Task details:
Every line in the data below that holds "hsup" should be found and copied.

[Stored data entries]

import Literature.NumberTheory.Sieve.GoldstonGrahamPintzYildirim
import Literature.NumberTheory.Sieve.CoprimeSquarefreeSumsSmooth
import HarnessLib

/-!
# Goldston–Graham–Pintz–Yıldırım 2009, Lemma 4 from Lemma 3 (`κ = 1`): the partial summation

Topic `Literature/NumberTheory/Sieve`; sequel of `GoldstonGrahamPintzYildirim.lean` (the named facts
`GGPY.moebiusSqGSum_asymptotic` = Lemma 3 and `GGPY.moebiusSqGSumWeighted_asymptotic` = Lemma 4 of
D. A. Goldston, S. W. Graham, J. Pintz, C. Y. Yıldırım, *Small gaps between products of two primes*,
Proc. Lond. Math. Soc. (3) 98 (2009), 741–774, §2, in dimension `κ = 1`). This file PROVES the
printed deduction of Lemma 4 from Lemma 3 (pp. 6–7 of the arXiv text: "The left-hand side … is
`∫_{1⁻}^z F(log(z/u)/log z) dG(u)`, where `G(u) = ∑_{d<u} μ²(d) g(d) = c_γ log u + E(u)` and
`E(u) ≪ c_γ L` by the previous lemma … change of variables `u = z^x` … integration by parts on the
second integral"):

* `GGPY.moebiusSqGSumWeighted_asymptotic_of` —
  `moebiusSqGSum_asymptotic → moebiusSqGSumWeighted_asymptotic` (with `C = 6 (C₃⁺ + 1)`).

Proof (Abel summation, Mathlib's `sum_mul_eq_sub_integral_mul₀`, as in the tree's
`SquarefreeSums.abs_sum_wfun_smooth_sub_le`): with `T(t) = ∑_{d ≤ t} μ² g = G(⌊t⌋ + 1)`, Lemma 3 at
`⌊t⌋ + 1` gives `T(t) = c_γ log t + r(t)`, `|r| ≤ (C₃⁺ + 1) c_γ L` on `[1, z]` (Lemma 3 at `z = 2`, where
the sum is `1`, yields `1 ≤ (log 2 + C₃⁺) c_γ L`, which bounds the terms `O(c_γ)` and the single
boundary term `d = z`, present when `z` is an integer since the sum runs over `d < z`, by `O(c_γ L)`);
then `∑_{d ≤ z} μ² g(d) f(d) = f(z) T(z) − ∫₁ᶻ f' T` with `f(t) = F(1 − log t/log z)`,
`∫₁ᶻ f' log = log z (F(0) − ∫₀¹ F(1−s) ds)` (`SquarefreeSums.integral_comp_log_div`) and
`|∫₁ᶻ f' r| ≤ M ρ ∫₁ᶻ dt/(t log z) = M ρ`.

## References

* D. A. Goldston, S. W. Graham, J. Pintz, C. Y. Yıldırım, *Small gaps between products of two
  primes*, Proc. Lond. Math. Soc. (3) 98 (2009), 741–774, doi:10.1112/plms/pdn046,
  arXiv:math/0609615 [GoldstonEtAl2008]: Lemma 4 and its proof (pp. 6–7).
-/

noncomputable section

...

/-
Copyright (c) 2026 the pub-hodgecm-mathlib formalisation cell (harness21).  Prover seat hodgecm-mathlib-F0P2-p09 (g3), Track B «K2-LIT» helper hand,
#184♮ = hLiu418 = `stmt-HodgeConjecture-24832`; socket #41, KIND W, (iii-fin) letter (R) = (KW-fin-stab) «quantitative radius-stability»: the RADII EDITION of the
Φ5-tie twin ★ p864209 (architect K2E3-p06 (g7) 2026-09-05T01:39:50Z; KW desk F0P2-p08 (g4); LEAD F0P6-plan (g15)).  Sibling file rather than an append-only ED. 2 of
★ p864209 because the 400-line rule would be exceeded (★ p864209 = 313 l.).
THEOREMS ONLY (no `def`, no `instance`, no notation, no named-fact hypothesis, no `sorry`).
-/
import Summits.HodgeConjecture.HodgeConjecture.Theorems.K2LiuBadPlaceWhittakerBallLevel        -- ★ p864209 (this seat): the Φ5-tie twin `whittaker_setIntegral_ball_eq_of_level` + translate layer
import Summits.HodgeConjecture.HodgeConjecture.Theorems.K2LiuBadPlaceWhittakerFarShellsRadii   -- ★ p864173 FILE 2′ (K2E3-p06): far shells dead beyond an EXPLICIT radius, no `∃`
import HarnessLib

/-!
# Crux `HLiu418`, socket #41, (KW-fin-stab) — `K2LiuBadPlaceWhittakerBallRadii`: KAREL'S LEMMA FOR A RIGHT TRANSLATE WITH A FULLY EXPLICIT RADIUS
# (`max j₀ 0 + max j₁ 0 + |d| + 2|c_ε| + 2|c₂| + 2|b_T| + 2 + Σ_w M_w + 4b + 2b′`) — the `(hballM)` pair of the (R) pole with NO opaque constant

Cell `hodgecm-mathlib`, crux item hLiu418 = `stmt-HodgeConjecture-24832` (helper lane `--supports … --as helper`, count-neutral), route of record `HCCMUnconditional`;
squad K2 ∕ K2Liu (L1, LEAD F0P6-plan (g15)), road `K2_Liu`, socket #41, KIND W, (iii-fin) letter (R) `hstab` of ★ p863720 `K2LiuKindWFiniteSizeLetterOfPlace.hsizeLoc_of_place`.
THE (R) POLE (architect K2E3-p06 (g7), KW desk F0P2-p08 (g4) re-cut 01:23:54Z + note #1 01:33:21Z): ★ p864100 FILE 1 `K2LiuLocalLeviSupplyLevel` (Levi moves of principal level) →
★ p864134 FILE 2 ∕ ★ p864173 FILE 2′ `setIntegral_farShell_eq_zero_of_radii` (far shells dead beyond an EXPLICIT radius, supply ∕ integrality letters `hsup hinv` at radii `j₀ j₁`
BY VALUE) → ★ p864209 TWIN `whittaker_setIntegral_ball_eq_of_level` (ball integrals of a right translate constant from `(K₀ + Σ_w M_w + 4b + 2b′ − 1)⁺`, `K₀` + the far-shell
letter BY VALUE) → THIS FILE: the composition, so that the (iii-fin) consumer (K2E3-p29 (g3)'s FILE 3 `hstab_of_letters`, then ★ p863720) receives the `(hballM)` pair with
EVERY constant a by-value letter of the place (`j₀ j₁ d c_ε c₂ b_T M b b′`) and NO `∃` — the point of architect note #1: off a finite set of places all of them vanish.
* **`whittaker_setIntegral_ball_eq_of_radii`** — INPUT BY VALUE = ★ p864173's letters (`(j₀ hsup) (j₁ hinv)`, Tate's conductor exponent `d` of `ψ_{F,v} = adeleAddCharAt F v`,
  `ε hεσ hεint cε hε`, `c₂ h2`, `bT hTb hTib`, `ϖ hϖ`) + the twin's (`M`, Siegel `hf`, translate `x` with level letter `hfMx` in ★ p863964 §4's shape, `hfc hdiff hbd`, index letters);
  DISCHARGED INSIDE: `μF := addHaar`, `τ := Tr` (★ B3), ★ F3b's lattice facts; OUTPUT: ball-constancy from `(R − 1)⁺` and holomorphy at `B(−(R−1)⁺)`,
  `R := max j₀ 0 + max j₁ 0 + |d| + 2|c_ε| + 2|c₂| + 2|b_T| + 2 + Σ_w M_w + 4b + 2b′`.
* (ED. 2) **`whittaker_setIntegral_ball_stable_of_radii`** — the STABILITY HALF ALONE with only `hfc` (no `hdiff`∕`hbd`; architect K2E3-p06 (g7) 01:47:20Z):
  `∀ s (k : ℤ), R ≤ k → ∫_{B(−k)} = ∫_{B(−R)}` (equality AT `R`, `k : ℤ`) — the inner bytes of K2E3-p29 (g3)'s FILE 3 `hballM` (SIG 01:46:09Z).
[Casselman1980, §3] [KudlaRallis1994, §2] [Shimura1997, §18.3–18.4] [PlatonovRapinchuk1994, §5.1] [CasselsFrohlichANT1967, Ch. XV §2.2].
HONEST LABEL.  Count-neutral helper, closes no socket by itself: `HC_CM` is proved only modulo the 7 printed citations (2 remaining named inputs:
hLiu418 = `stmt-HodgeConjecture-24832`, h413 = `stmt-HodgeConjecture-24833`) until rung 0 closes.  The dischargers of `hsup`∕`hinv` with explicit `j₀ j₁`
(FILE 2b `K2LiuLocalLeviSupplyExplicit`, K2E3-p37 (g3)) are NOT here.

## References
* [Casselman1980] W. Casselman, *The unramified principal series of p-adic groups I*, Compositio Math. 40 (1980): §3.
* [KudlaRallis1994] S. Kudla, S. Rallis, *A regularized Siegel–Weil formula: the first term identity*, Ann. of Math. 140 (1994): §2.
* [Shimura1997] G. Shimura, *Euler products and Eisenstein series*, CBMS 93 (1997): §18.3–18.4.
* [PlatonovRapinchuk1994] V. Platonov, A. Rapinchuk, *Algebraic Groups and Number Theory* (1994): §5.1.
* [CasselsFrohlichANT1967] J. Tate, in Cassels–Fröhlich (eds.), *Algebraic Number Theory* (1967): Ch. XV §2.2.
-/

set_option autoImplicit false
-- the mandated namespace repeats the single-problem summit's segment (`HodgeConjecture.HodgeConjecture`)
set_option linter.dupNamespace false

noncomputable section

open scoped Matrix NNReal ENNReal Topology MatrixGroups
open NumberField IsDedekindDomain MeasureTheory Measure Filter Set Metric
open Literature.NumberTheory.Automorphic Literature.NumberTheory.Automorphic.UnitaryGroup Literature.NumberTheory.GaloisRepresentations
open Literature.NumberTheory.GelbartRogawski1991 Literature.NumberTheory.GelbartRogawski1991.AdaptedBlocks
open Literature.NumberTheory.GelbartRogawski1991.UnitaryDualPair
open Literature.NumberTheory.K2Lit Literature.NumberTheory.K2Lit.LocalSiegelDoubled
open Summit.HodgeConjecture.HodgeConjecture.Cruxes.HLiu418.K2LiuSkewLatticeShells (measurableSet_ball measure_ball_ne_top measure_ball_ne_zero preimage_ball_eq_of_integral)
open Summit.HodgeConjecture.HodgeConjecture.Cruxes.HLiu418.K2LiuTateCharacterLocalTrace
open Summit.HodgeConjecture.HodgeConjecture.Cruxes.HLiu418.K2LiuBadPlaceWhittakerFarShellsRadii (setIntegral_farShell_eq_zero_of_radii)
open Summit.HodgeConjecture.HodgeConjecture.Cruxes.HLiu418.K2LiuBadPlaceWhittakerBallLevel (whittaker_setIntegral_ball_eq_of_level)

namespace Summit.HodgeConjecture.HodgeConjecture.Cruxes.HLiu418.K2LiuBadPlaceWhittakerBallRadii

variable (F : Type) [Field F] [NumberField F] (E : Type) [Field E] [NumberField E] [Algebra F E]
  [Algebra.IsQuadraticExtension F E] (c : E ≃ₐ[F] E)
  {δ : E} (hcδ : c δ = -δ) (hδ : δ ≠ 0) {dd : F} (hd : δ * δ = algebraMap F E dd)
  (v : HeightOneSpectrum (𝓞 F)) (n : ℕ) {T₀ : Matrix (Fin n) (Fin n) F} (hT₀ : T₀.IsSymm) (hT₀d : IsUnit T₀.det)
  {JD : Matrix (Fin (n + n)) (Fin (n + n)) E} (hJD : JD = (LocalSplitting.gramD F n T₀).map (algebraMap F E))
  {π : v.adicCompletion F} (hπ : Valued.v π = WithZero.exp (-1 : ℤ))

Solution to this exercise:
★ p864134 FILE 2 ∕ ★ p864173 FILE 2′ `setIntegral_farShell_eq_zero_of_radii` (far shells dead beyond an EXPLICIT radius, supply ∕ integrality letters `hsup hinv` at radii `j₀ j₁`
* **`whittaker_setIntegral_ball_eq_of_radii`** — INPUT BY VALUE = ★ p864173's letters (`(j₀ hsup) (j₁ hinv)`, Tate's conductor exponent `d` of `ψ_{F,v} = adeleAddCharAt F v`,
hLiu418 = `stmt-HodgeConjecture-24832`, h413 = `stmt-HodgeConjecture-24833`) until rung 0 closes.  The dischargers of `hsup`∕`hinv` with explicit `j₀ j₁`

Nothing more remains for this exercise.